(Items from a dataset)
import Literature.Topology.FourManifolds.TorusCoordinates
import Literature.Topology.FourManifolds.KnotFraming
import Mathlib.Analysis.SpecialFunctions.SmoothTransition
import HarnessLib

/-!
# Disc extension, layer 0'': flat stepQ functions and the periodic stepQ

Auxiliary file of helper `helper_sliceGluing_discExtension` (apex leaf DX: extension of the
torus angular coordinate over the torus disc), line `Sketch`, crux `SblfDescent.RungOne`.

(Crux item stmt-SmoothPoincare4-18531; skeleton `Cruxes/RungOne/Lines/Sketch.lean`.)

* `stepQ` — a smooth stepQ function equal to `0` on `(-∞, 1/4]` and to `1` on `[3/4, ∞)` (from
  `Real.smoothTransition`), with values in `[0, 1]`;
* `perStep t = ⌊t⌋ + stepQ (stepQ (fract t))` — a smooth map `ℝ → ℝ` with
  `perStep (t + 1) = perStep t + 1`, constant `= n` near each integer `n` (used to flatten loops
  of diffeomorphisms near the base point and to reparametrise the angle of the torus disc).

Everything is folklore calculus.
-/

set_option linter.dupNamespace false

noncomputable section

open scoped Manifold ContDiff Topology Real
open Set Function Metric Literature.Topology.FourManifolds

namespace Summit.SmoothPoincare4.SmoothPoincare4.Cruxes.RungOne.Sketch

namespace DiscExt

/-! ### Flat stepQ functions -/

/-- **The stepQ function** `stepQ t = smoothTransition (2t - 1/2)`: smooth, `0` for `t ≤ 1/4`,
`1` for `t ≥ 3/4`, with values in `[0, 1]`. [folklore] -/
def stepQ (t : ℝ) : ℝ := Real.smoothTransition (2 * t - 1 / 2)

/-- `stepQ` is smooth. [folklore] -/
theorem contDiff_stepQ : ContDiff ℝ ∞ stepQ :=
  Real.smoothTransition.contDiff.comp ((contDiff_const.mul contDiff_id).sub contDiff_const)

/-- `stepQ` is continuous. [folklore] -/
theorem continuous_stepQ : Continuous stepQ := contDiff_stepQ.continuous

/-- `stepQ t = 0` for `t ≤ 1/4`. [folklore] -/
theorem stepQ_of_le {t : ℝ} (h : t ≤ 1 / 4) : stepQ t = 0 :=
  Real.smoothTransition.zero_of_nonpos (by linarith)

/-- `stepQ t = 1` for `t ≥ 3/4`. [folklore] -/
theorem stepQ_of_ge {t : ℝ} (h : 3 / 4 ≤ t) : stepQ t = 1 :=
  Real.smoothTransition.one_of_one_le (by linarith)

/-- `stepQ 0 = 0`. [folklore] -/
@[simp] theorem stepQ_zero : stepQ 0 = 0 := stepQ_of_le (by norm_num)

/-- `stepQ 1 = 1`. [folklore] -/
@[simp] theorem stepQ_one : stepQ 1 = 1 := stepQ_of_ge (by norm_num)

/-- `0 ≤ stepQ t`. [folklore] -/
theorem stepQ_nonneg (t : ℝ) : 0 ≤ stepQ t := Real.smoothTransition.nonneg _

/-- `stepQ t ≤ 1`. [folklore] -/
theorem stepQ_le_one (t : ℝ) : stepQ t ≤ 1 := Real.smoothTransition.le_one _

/-- `stepQ (stepQ t) = 0` for `t ≤ 1/4`. [folklore] -/
theorem stepQ_stepQ_of_le {t : ℝ} (h : t ≤ 1 / 4) : stepQ (stepQ t) = 0 := by
  rw [stepQ_of_le h, stepQ_zero]

/-- `stepQ (stepQ t) = 1` for `t ≥ 3/4`. [folklore] -/
theorem stepQ_stepQ_of_ge {t : ℝ} (h : 3 / 4 ≤ t) : stepQ (stepQ t) = 1 := by
  rw [stepQ_of_ge h, stepQ_one]

/-- **The periodic stepQ** `perStep t = ⌊t⌋ + stepQ (stepQ (fract t))`. [folklore] -/
def perStep (t : ℝ) : ℝ := ⌊t⌋ + stepQ (stepQ (Int.fract t))

/-- `perStep (t + 1) = perStep t + 1`. [folklore] -/
theorem perStep_add_one (t : ℝ) : perStep (t + 1) = perStep t + 1 := by
  rw [perStep, perStep, Int.floor_add_one, Int.fract_add_one]
  push_cast
  ring

/-- On the open unit interval about `n`, `perStep t = n + stepQ (stepQ (t - n))`. [folklore] -/
theorem perStep_of_mem_Ico {t : ℝ} {n : ℤ} (h : t ∈ Ico (n : ℝ) (n + 1)) :
    perStep t = n + stepQ (stepQ (t - n)) := by
  have hfl : ⌊t⌋ = n := Int.floor_eq_iff.2 ⟨h.1, h.2⟩
  rw [perStep, ← Int.self_sub_floor, hfl]

/-- **`perStep` is constant `= n` on `(n - 1/4, n + 1/4)`.** [folklore] -/
theorem perStep_of_abs_lt {t : ℝ} {n : ℤ} (h : |t - n| < 1 / 4) : perStep t = n := by
  rcases lt_or_ge t n with ht | ht
  · have hmem : t ∈ Ico ((n - 1 : ℤ) : ℝ) ((n - 1 : ℤ) + 1) := by
      constructor
      · push_cast; linarith [(abs_lt.1 h).1]
      · push_cast; linarith
    rw [perStep_of_mem_Ico hmem, stepQ_stepQ_of_ge]
    · push_cast; ring
    · push_cast; linarith [(abs_lt.1 h).1]
  · have hmem : t ∈ Ico (n : ℝ) (n + 1) := ⟨ht, by linarith [(abs_lt.1 h).2]⟩
    rw [perStep_of_mem_Ico hmem, stepQ_stepQ_of_le, add_zero]
    linarith [(abs_lt.1 h).2]

/-- `perStep n = n` at integers. [folklore] -/
theorem perStep_intCast (n : ℤ) : perStep n = n :=
  perStep_of_abs_lt (by simp)

/-- `perStep 0 = 0`. [folklore] -/
@[simp] theorem perStep_zero : perStep 0 = 0 := by exact_mod_cast perStep_intCast 0

/-- **`perStep` is smooth.** [folklore] -/
theorem contDiff_perStep : ContDiff ℝ ∞ perStep := by
  refine contDiff_iff_contDiffAt.2 fun t₀ ↦ ?_
  by_cases hint : |t₀ - round t₀| < 1 / 4
  · -- constant near `t₀`
    have hev : perStep =ᶠ[𝓝 t₀] fun _ ↦ (round t₀ : ℝ) := by
      have ho : IsOpen {t : ℝ | |t - round t₀| < 1 / 4} :=
        isOpen_lt (continuous_abs.comp (continuous_id.sub continuous_const)) continuous_const
      filter_upwards [ho.mem_nhds hint] with t ht
      exact perStep_of_abs_lt ht
    exact contDiffAt_const.congr_of_eventuallyEq hev
  · -- `t₀` is at distance `≥ 1/4` from `ℤ`: use the formula on `(n, n + 1)`, `n = ⌊t₀⌋`
    set n := ⌊t₀⌋ with hn
    have h1 : (n : ℝ) ≤ t₀ := Int.floor_le t₀
    have h2 : t₀ < n + 1 := Int.lt_floor_add_one t₀
    have hlo : (n : ℝ) < t₀ := by
      refine lt_of_le_of_ne h1 fun he ↦ hint ?_
      have : round t₀ = n := by rw [← he, round_intCast]
      rw [this, ← he]; simp
    have hev : perStep =ᶠ[𝓝 t₀] fun t ↦ (n : ℝ) + stepQ (stepQ (t - n)) := by
      filter_upwards [Ioo_mem_nhds hlo h2] with t ht
      exact perStep_of_mem_Ico ⟨ht.1.le, ht.2⟩
    refine ContDiffAt.congr_of_eventuallyEq ?_ hev
    exact contDiffAt_const.add ((contDiff_stepQ.comp contDiff_stepQ).contDiffAt.comp t₀
      (contDiffAt_id.sub contDiffAt_const))

/-- `perStep` is continuous. [folklore] -/
theorem continuous_perStep : Continuous perStep := contDiff_perStep.continuous

/-- `circlePt (perStep t) = circlePt (stepQ (stepQ (fract t)))`. [folklore] -/
theorem circlePt_perStep (t : ℝ) : circlePt (perStep t) = circlePt (stepQ (stepQ (Int.fract t))) := by
  rw [show perStep t = stepQ (stepQ (Int.fract t)) + (⌊t⌋ : ℤ) by rw [perStep]; ring]
  exact circlePt_add_int _ _

/-- Near an integer, `stepQ (fract t) ∈ {0, 1}`. [folklore] -/
theorem stepQ_fract_of_abs_lt {t : ℝ} {n : ℤ} (h : |t - n| < 1 / 4) :
    stepQ (Int.fract t) = 0 ∨ stepQ (Int.fract t) = 1 := by
  rcases lt_or_ge t n with ht | ht
  · right
    have hfl : ⌊t⌋ = n - 1 := Int.floor_eq_iff.2 ⟨by push_cast; linarith [(abs_lt.1 h).1], by push_cast; linarith⟩
    have : Int.fract t = t - (n - 1) := by rw [← Int.self_sub_floor, hfl]; push_cast; ring
    rw [this]
    exact stepQ_of_ge (by linarith [(abs_lt.1 h).1])
  · left
    have hfl : ⌊t⌋ = n := Int.floor_eq_iff.2 ⟨ht, by linarith [(abs_lt.1 h).2]⟩
    have : Int.fract t = t - n := by rw [← Int.self_sub_floor, hfl]
    rw [this]
    exact stepQ_of_le (by linarith [(abs_lt.1 h).2])

end DiscExt

end Summit.SmoothPoincare4.SmoothPoincare4.Cruxes.RungOne.Sketch

end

=== Goal of the exercise ===
Once you find the line containing "# Disc extension, layer", stop: reproduce exactly that line and every line of the data before it, and nothing else.

=== Answer space ===
import Literature.Topology.FourManifolds.TorusCoordinates
import Literature.Topology.FourManifolds.KnotFraming
import Mathlib.Analysis.SpecialFunctions.SmoothTransition
import HarnessLib

/-!
# Disc extension, layer 0'': flat stepQ functions and the periodic stepQ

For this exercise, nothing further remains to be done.